Venture capital piqued her interest as a perfect way to combine her tech background with entrepreneurship. “I have always found the growth story of startups extremely inspiring,” she said. “In VC, you can be really close to bringing about change and creating new value in the economy.”

Chaganty ended up accepting a full-time role as an investor at Bessemer Venture Partners in India, an opportunity to return to her home country.

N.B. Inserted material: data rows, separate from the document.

import Mathlib
import HarnessLib

/-!
# Schwarz reflection for harmonic polynomials across the plane `x₀ + x₁ + x₂ = 0`
# (crux ⟨stmt-QuantumFields-23035⟩ `F4SubCurvatureDoor.ShortRootRigidity`, stub :146 `stub_oddModeRigidity`; step (2) of §1 of the owner's
# paper proof `Cruxes/ShortRootRigidity/TrigonalInjectivity.md`, ym-idea-3 g21, v4 4286f2b0abba282d)

THEOREM (`eval_reflect_eq_neg`): a polynomial `u ∈ ℝ[x₀,x₁,x₂]` with `Δu = 0` (pderiv Laplacian `laplacian3`) which vanishes on the plane
`x₀ + x₁ + x₂ = 0` is ODD under the reflection `σ₁ : x ↦ x − (2/3)(x₀+x₁+x₂)(1,1,1)` in that plane: `u(σ₁ x) = −u(x)`.  In §1 this turns the trace
identity `Y|_{Π_d} = a E_d|_{Π_d}` into the reflection relation `(R_d)  Y + Y∘σ_d = 2aE_d` (apply the theorem to `u = Y − aE_d`, using `E_d∘σ_d = E_d`).

PROOF (rational coordinates, no analysis).  In the coordinates `X = N x = (x₀+x₁+x₂, x₀−x₁, x₁−x₂)` — inverse `x = M X`, `M = (1/3)·[[1,2,1],[1,−1,1],
[1,−1,−2]]` — the reflection is `X₀ ↦ −X₀` (`reflect_eq`) and the Laplacian is `L = 3∂₀² + 2∂₁² + 2∂₂² − ∂₁∂₂ − ∂₂∂₁` (`lap'_bind₁_κ`, from the chain
rule `pderiv_bind₁_κ` for the linear substitution `bind₁ κ`, proved by `MvPolynomial.induction_on`, and `M·diag-form·Mᵀ = 1` checked by `module`).
For `w = u∘M`: `w(0,·,·) = 0` kills the coefficient slice `X₀^0` (`coeff_bind₁_zero0`), and the coefficient form of `L w = 0`,
`3(a+2)(a+1)c_{a+2,b,c} = −2(b+2)(b+1)c_{a,b+2,c} − 2(c+2)(c+1)c_{a,b,c+2} + 2(b+1)(c+1)c_{a,b+1,c+1}` (`coeff_pderiv`), kills every EVEN power of
`X₀` by induction (`coeff_even_eq_zero`); so `w(−X₀,X₁,X₂) = −w` coefficientwise (`coeff_bind₁_neg0`, `bind₁_neg0_eq_neg`), and transporting
back gives the claim.

Mathlib only.  HONEST LABEL: a helper lemma toward the algebraic half of :146; `OddModeRigidity`, ⟨23035⟩, ⟨23125⟩, R2d and the Yang–Mills
mass gap remain OPEN; no summit is proved by a line. [folklore; Schwarz reflection principle, polynomial case]
-/

noncomputable section

namespace Summit.QuantumFields.YangMills.Theorems.F4SubCurvatureDoorSchwarzReflection

open MvPolynomial Finsupp

/-- The polynomial Laplacian `Δ = ∂₀² + ∂₁² + ∂₂²` on `ℝ[x₀, x₁, x₂]`. -/
def laplacian3 (P : MvPolynomial (Fin 3) ℝ) : MvPolynomial (Fin 3) ℝ :=
  ∑ i : Fin 3, pderiv i (pderiv i P)

/-- `M = ∂x/∂X` for the coordinates `X = (x₀+x₁+x₂, x₀−x₁, x₁−x₂)`: `x₀ = (X₀+2X₁+X₂)/3`, `x₁ = (X₀−X₁+X₂)/3`, `x₂ = (X₀−X₁−2X₂)/3`. -/
def M : Fin 3 → Fin 3 → ℝ :=
  ![![1 / 3, 2 / 3, 1 / 3], ![1 / 3, -1 / 3, 1 / 3], ![1 / 3, -1 / 3, -2 / 3]]

/-- The substitution `x_i ↦ Σ_a M i a · X_a` (a family of linear polynomials). -/
def κ (i : Fin 3) : MvPolynomial (Fin 3) ℝ := ∑ a : Fin 3, C (M i a) * X a

/-- `y ↦ M y` on points. -/
def Mvec (y : Fin 3 → ℝ) : Fin 3 → ℝ := fun i => ∑ a : Fin 3, M i a * y a

/-- `x ↦ N x = (x₀+x₁+x₂, x₀−x₁, x₁−x₂)` (the inverse of `M`). -/
def Nvec (x : Fin 3 → ℝ) : Fin 3 → ℝ := ![x 0 + x 1 + x 2, x 0 - x 1, x 1 - x 2]

/-- The reflection in the new coordinates: `X₀ ↦ −X₀`. -/
def flip0 (y : Fin 3 → ℝ) : Fin 3 → ℝ := fun i => if i = 0 then -y i else y i

/-- `M (N x) = x`. -/
theorem Mvec_Nvec (x : Fin 3 → ℝ) : Mvec (Nvec x) = x := by
  funext i
  fin_cases i <;> simp [Mvec, Nvec, M, Fin.sum_univ_three] <;> ring

/-- `σ₁ x = M (flip0 (N x))`: the reflection in `(1,1,1)^⊥` is `X₀ ↦ −X₀` in the new coordinates. -/
theorem reflect_eq (x : Fin 3 → ℝ) :
    (fun i => x i - 2 / 3 * (x 0 + x 1 + x 2)) = Mvec (flip0 (Nvec x)) := by
  funext i
  fin_cases i <;> simp [Mvec, Nvec, flip0, M, Fin.sum_univ_three] <;> ring

/-- The first new coordinate of `M y` is `y₀`. -/
theorem sum_Mvec (y : Fin 3 → ℝ) : Mvec y 0 + Mvec y 1 + Mvec y 2 = y 0 := by
  simp [Mvec, M, Fin.sum_univ_three]; ring

/-- Evaluation of a substitution (`eval₂Hom_bind₁` at the identity). -/
theorem eval_bind₁' (f : Fin 3 → MvPolynomial (Fin 3) ℝ) (u : MvPolynomial (Fin 3) ℝ) (y : Fin 3 → ℝ) :
    eval y (bind₁ f u) = eval (fun i => eval y (f i)) u :=
  MvPolynomial.eval₂Hom_bind₁ _ _ _ _

/-- `(u∘κ)(y) = u(M y)`. -/
theorem eval_bind₁_κ (u : MvPolynomial (Fin 3) ℝ) (y : Fin 3 → ℝ) : eval y (bind₁ κ u) = eval (Mvec y) u := by
  have h : (fun i => eval y (κ i)) = Mvec y := by
    funext i
    simp [κ, Mvec, Fin.sum_univ_three]
  rw [eval_bind₁', h]

/-- `∂_a κ_n = M n a`. -/
theorem pderiv_κ (a n : Fin 3) : pderiv a (κ n) = C (M n a) := by
  simp only [κ, Fin.sum_univ_three]
  fin_cases a <;> simp [pderiv_X]

/-- **Chain rule** for the linear substitution: `∂_a (u∘κ) = Σ_i M i a · (∂_i u)∘κ`. -/
theorem pderiv_bind₁_κ (a : Fin 3) (u : MvPolynomial (Fin 3) ℝ) :
    pderiv a (bind₁ κ u) = ∑ i : Fin 3, C (M i a) * bind₁ κ (pderiv i u) := by
  induction u using MvPolynomial.induction_on with
  | C c => simp
  | add p q hp hq => simp only [map_add, hp, hq, mul_add, Finset.sum_add_distrib]
  | mul_X p n hp =>
    rw [map_mul, bind₁_X_right, Derivation.leibniz, pderiv_κ, hp]
    simp only [Derivation.leibniz, map_add, map_mul, bind₁_X_right, smul_eq_mul, Fin.sum_univ_three]
    fin_cases n <;> simp [pderiv_X] <;> ring

/-- Second-order chain rule. -/
theorem pderiv_pderiv_bind₁_κ (a a' : Fin 3) (u : MvPolynomial (Fin 3) ℝ) :
    pderiv a (pderiv a' (bind₁ κ u)) = ∑ i : Fin 3, ∑ i' : Fin 3, C (M i a') * (C (M i' a) * bind₁ κ (pderiv i' (pderiv i u))) := by
  rw [pderiv_bind₁_κ, map_sum]
  refine Finset.sum_congr rfl fun i _ => ?_
  rw [pderiv_C_mul, pderiv_bind₁_κ, Finset.mul_sum]

/-- The Laplacian in the new coordinates: `L = 3∂₀² + 2∂₁² + 2∂₂² − ∂₁∂₂ − ∂₂∂₁`. -/
def lap' (w : MvPolynomial (Fin 3) ℝ) : MvPolynomial (Fin 3) ℝ :=
  C 3 * pderiv 0 (pderiv 0 w) + C 2 * pderiv 1 (pderiv 1 w) + C 2 * pderiv 2 (pderiv 2 w)
    - pderiv 1 (pderiv 2 w) - pderiv 2 (pderiv 1 w)

/-- **Transport of the Laplacian**: `L (u∘κ) = (Δu)∘κ` (`M·Q·Mᵀ = 1` for `Q = [[3,0,0],[0,2,−1],[0,−1,2]]`). -/
theorem lap'_bind₁_κ (u : MvPolynomial (Fin 3) ℝ) : lap' (bind₁ κ u) = bind₁ κ (laplacian3 u) := by
  simp only [lap', laplacian3, pderiv_pderiv_bind₁_κ, Fin.sum_univ_three]
  simp only [M, Matrix.cons_val_zero, Matrix.cons_val_one, Matrix.head_cons, Matrix.cons_val_two, Matrix.tail_cons,
    MvPolynomial.C_mul', smul_smul]
  norm_num
  module


/-! ## Coefficients -/

/-- The exponent `(a, b, c)`. -/
def fs (a b c : ℕ) : Fin 3 →₀ ℕ := single 0 a + single 1 b + single 2 c

/-- `fs a b c 0 = a`. -/
@[simp] theorem fs_zero (a b c : ℕ) : fs a b c 0 = a := by simp [fs]
/-- `fs a b c 1 = b`. -/
@[simp] theorem fs_one (a b c : ℕ) : fs a b c 1 = b := by simp [fs]
/-- `fs a b c 2 = c`. -/
@[simp] theorem fs_two (a b c : ℕ) : fs a b c 2 = c := by simp [fs]

/-- Every exponent is an `fs`. -/
theorem eq_fs (α : Fin 3 →₀ ℕ) : α = fs (α 0) (α 1) (α 2) := by
  ext i; fin_cases i <;> simp

/-- Adding a unit exponent. -/
theorem fs_add_single (a b c : ℕ) (i : Fin 3) :
    fs a b c + single i 1 = fs (a + if i = 0 then 1 else 0) (b + if i = 1 then 1 else 0) (c + if i = 2 then 1 else 0) := by
  ext j; fin_cases i <;> fin_cases j <;> simp [fs]

/-- Coefficient of a second derivative. -/
theorem coeff_pderiv_pderiv (w : MvPolynomial (Fin 3) ℝ) (i j : Fin 3) (α : Fin 3 →₀ ℕ) :
    coeff α (pderiv i (pderiv j w)) =
      coeff (α + single i 1 + single j 1) w * (((α + single i 1 : Fin 3 →₀ ℕ) j + 1 : ℕ) : ℝ) * ((α i + 1 : ℕ) : ℝ) := by
  rw [coeff_pderiv, coeff_pderiv]
  push_cast
  ring

/-- The substitution `X₀ ↦ 0`. -/
def zero0 (i : Fin 3) : MvPolynomial (Fin 3) ℝ := if i = 0 then 0 else X i

/-- Coefficients of `w(0, X₁, X₂)`: the slice `α₀ = 0` of `w`. -/
theorem coeff_bind₁_zero0 (w : MvPolynomial (Fin 3) ℝ) (α : Fin 3 →₀ ℕ) :
    coeff α (bind₁ zero0 w) = if α 0 = 0 then coeff α w else 0 := by
  induction w using MvPolynomial.induction_on' with
  | add p q hp hq =>
    simp only [map_add, coeff_add, hp, hq]
    split_ifs <;> ring
  | monomial d r =>
    rw [bind₁_monomial, coeff_monomial]
    by_cases hd : d 0 = 0
    · have hprod : (∏ i ∈ d.support, zero0 i ^ d i) = monomial d (1 : ℝ) := by
        rw [MvPolynomial.monomial_eq, C_1, one_mul, Finsupp.prod]
        refine Finset.prod_congr rfl fun i hi => ?_
        have hi0 : i ≠ 0 := by
          intro h; rw [h, Finsupp.mem_support_iff] at hi; exact hi hd
        simp [zero0, hi0]
      rw [hprod, C_mul_monomial, mul_one, coeff_monomial]
      by_cases hα : d = α
      · subst hα; simp [hd]
      · have : ¬ (α 0 = 0 ∧ d = α) := fun h => hα h.2
        simp only [hα, ↓reduceIte]
        split_ifs <;> rfl
    · have h0 : (0 : Fin 3) ∈ d.support := Finsupp.mem_support_iff.mpr hd
      have hprod : (∏ i ∈ d.support, zero0 i ^ d i) = 0 := by
        refine Finset.prod_eq_zero h0 ?_
        simp [zero0, hd]
      rw [hprod, mul_zero, coeff_zero]
      by_cases hα : d = α
      · subst hα; simp [hd]
      · simp [hα]

/-- The substitution `X₀ ↦ −X₀`. -/
def neg0 (i : Fin 3) : MvPolynomial (Fin 3) ℝ := if i = 0 then -X i else X i

/-- Coefficients of `w(−X₀, X₁, X₂)`. -/
theorem coeff_bind₁_neg0 (w : MvPolynomial (Fin 3) ℝ) (α : Fin 3 →₀ ℕ) :
    coeff α (bind₁ neg0 w) = (-1) ^ (α 0) * coeff α w := by
  induction w using MvPolynomial.induction_on' with
  | add p q hp hq => simp only [map_add, coeff_add, hp, hq, mul_add]
  | monomial d r =>
    rw [bind₁_monomial]
    have hprod : (∏ i ∈ d.support, neg0 i ^ d i) = C ((-1 : ℝ) ^ (d 0)) * monomial d (1 : ℝ) := by
      rw [MvPolynomial.monomial_eq, C_1, one_mul, Finsupp.prod]
      have hC : (C ((-1 : ℝ) ^ d 0) : MvPolynomial (Fin 3) ℝ) =
          ∏ i ∈ d.support, (if i = 0 then (C (-1 : ℝ) : MvPolynomial (Fin 3) ℝ) ^ d i else 1) := by
        rw [Finset.prod_ite_eq']
        split_ifs with h
        · rw [map_pow]
        · rw [Finsupp.mem_support_iff, not_not] at h
          rw [h, pow_zero, C_1]
      rw [hC, ← Finset.prod_mul_distrib]
      refine Finset.prod_congr rfl fun i _ => ?_
      by_cases hi : i = 0
      · subst hi
        simp only [neg0, ↓reduceIte]
        rw [← mul_pow, neg_eq_neg_one_mul, map_neg, C_1]
      · simp [neg0, hi]
    rw [hprod, ← mul_assoc, ← map_mul, C_mul_monomial, mul_one, coeff_monomial, coeff_monomial]
    by_cases hα : d = α
    · subst hα; simp [mul_comm]
    · simp [hα]

/-! ## Parity -/

/-- **Core parity lemma**: `L w = 0` and `w(0,·,·) = 0` force every coefficient with EVEN `X₀`-exponent to vanish. -/
theorem coeff_even_eq_zero (w : MvPolynomial (Fin 3) ℝ) (hL : lap' w = 0) (h0 : ∀ y : Fin 3 → ℝ, y 0 = 0 → eval y w = 0)
    (m b c : ℕ) : coeff (fs (2 * m) b c) w = 0 := by
  have hslice : bind₁ zero0 w = 0 := by
    refine MvPolynomial.funext fun y => ?_
    rw [map_zero, eval_bind₁']
    refine h0 _ ?_
    simp [zero0]
  have hbase : ∀ b c : ℕ, coeff (fs 0 b c) w = 0 := by
    intro b c
    have h := coeff_bind₁_zero0 w (fs 0 b c)
    rw [hslice, coeff_zero] at h
    simpa using h.symm
  have hrec : ∀ a b c : ℕ, (3 * (((a : ℝ) + 2) * (a + 1))) * coeff (fs (a + 2) b c) w =
      -(2 * (((b : ℝ) + 2) * (b + 1)) * coeff (fs a (b + 2) c) w + 2 * (((c : ℝ) + 2) * (c + 1)) * coeff (fs a b (c + 2)) w
        - 2 * (((b : ℝ) + 1) * (c + 1)) * coeff (fs a (b + 1) (c + 1)) w) := by
    intro a b c
    have h := congrArg (coeff (fs a b c)) hL
    rw [coeff_zero, lap'] at h
    simp only [coeff_sub, coeff_add, coeff_C_mul, coeff_pderiv_pderiv, fs_add_single] at h
    simp only [Fin.isValue, ↓reduceIte, add_zero, fs_zero, fs_one, fs_two,
      show ((2 : Fin 3) = 0) = False by decide, show ((1 : Fin 3) = 0) = False by decide,
      show ((0 : Fin 3) = 1) = False by decide, show ((2 : Fin 3) = 1) = False by decide,
      show ((0 : Fin 3) = 2) = False by decide, show ((1 : Fin 3) = 2) = False by decide] at h
    push_cast at h
    linear_combination h
  induction m generalizing b c with
  | zero => simpa using hbase b c
  | succ m ih =>
    have h := hrec (2 * m) b c
    rw [ih (b + 2) c, ih b (c + 2), ih (b + 1) (c + 1)] at h
    have hne : (3 * ((((2 * m : ℕ) : ℝ) + 2) * (((2 * m : ℕ) : ℝ) + 1))) ≠ 0 := by positivity
    rw [show 2 * (m + 1) = 2 * m + 2 by ring]
    have h' : (3 * ((((2 * m : ℕ) : ℝ) + 2) * (((2 * m : ℕ) : ℝ) + 1))) * coeff (fs (2 * m + 2) b c) w = 0 := by
      linarith
    exact (mul_eq_zero.mp h').resolve_left hne

/-- Hence `w(−X₀, X₁, X₂) = −w` as polynomials. -/
theorem bind₁_neg0_eq_neg (w : MvPolynomial (Fin 3) ℝ) (hL : lap' w = 0) (h0 : ∀ y : Fin 3 → ℝ, y 0 = 0 → eval y w = 0) :
    bind₁ neg0 w = -w := by
  refine MvPolynomial.ext _ _ fun α => ?_
  rw [coeff_bind₁_neg0, coeff_neg]
  rcases Nat.even_or_odd (α 0) with ⟨m, hm⟩ | hodd
  · have hz : coeff α w = 0 := by
      rw [eq_fs α, hm, ← two_mul]
      exact coeff_even_eq_zero w hL h0 m (α 1) (α 2)
    rw [hz, mul_zero, neg_zero]
  · rw [hodd.neg_one_pow]; ring

/-- … and pointwise. -/
theorem eval_flip0 (w : MvPolynomial (Fin 3) ℝ) (hL : lap' w = 0) (h0 : ∀ y : Fin 3 → ℝ, y 0 = 0 → eval y w = 0)
    (y : Fin 3 → ℝ) : eval (flip0 y) w = -eval y w := by
  have h1 : eval y (bind₁ neg0 w) = eval (flip0 y) w := by
    have hf : (fun i => eval y (neg0 i)) = flip0 y := by
      funext i
      by_cases hi : i = 0 <;> simp [flip0, neg0, hi]
    rw [eval_bind₁', hf]
  rw [← h1, bind₁_neg0_eq_neg w hL h0, map_neg]

/-! ## Schwarz reflection -/

/-- **SCHWARZ REFLECTION (polynomial form).**  A harmonic polynomial on `ℝ³` vanishing on the plane `x₀ + x₁ + x₂ = 0` is odd under the
reflection `x ↦ x − (2/3)(x₀+x₁+x₂)(1,1,1)` in that plane. [folklore] -/
theorem eval_reflect_eq_neg (u : MvPolynomial (Fin 3) ℝ) (hharm : laplacian3 u = 0)
    (hvan : ∀ x : Fin 3 → ℝ, x 0 + x 1 + x 2 = 0 → eval x u = 0) (x : Fin 3 → ℝ) :
    eval (fun i => x i - 2 / 3 * (x 0 + x 1 + x 2)) u = -eval x u := by
  set w := bind₁ κ u with hw
  have hL : lap' w = 0 := by rw [hw, lap'_bind₁_κ, hharm, map_zero]
  have h0 : ∀ y : Fin 3 → ℝ, y 0 = 0 → eval y w = 0 := by
    intro y hy
    rw [hw, eval_bind₁_κ]
    exact hvan _ (by rw [sum_Mvec, hy])
  rw [reflect_eq, ← eval_bind₁_κ, ← hw, eval_flip0 w hL h0, hw, eval_bind₁_κ, Mvec_Nvec]

end Summit.QuantumFields.YangMills.Theorems.F4SubCurvatureDoorSchwarzReflection

end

Though it hadn’t been her plan at the start, she said she was thrilled by the opportunity to join after Bessemer raised its first India fund. “There is so much entrepreneurship coming out of India,” she said. “Being part of that zero-to-one story is a once-in-a-generation opportunity and being a VC at Bessemer gives me a front-row seat to witness and contribute to that change.”

Crafting your own opportunities

Alex Rohrbach, MBA 23, came to Haas after several years working as a consultant at McKinsey and at an on-demand staffing startup. 

portrait of a man in a blue shirt
Alex Rohrbach, MBA 23, is at Thomvest Ventures.

He discovered that both experiences were applicable in VC. “Very quickly, I could add value to busy VCs who needed extra help,” he said. By doing projects with multiple VC firms during the school year in his free time, Rohrbach got exposure to various funds and VCs, helping him learn how they think and structure deals. 

“Many MBAs don’t realize that they have a lot of skills they can apply on day one with a VC firm,” Rohrbach said. “Aspiring VCs can develop a thesis about an industry, source companies on campus, and help organize events. If you figure out what you’re good at, you can craft your own opportunities.”

Rohrbach graduated with a job at Thomvest Ventures, a 25-year-old San Francisco fund. He spent his summer internship with Thomvest but says it was never a direct path to full-time employment. 

“Each fellowship and internship was a stepping stone, but I didn’t know exactly where I would end up,” he said. In his first year at Haas, he got a fellowship at Pear VC, an early-stage venture firm. He also received a Haas Entrepreneurial Finance Fellowship, providing a $5,000 cash award and mentorship with a Haas alum. “Even more valuable than the money was the access to a mentor – in my case, Andrew Krowne at Dolby Family Ventures,” Rohrbach said. 

Rohrbach also consulted during his first year with Union Labs, a VC firm that past Haasies worked for. 

“I started to build a portfolio of work so that by the time I was interviewing for summer internships, I had a lot I could talk about,” he said. 

Rindfuss and others at Haas hope the number of students pursuing venture capital will only continue to grow as Haasies find homes at more VC firms and bring their experience and advice to future students. 

“As more of our graduates succeed in venture capital, we are developing a stronger pool of alumni that will support our students,” Rindfuss said. “It’s an exciting time.”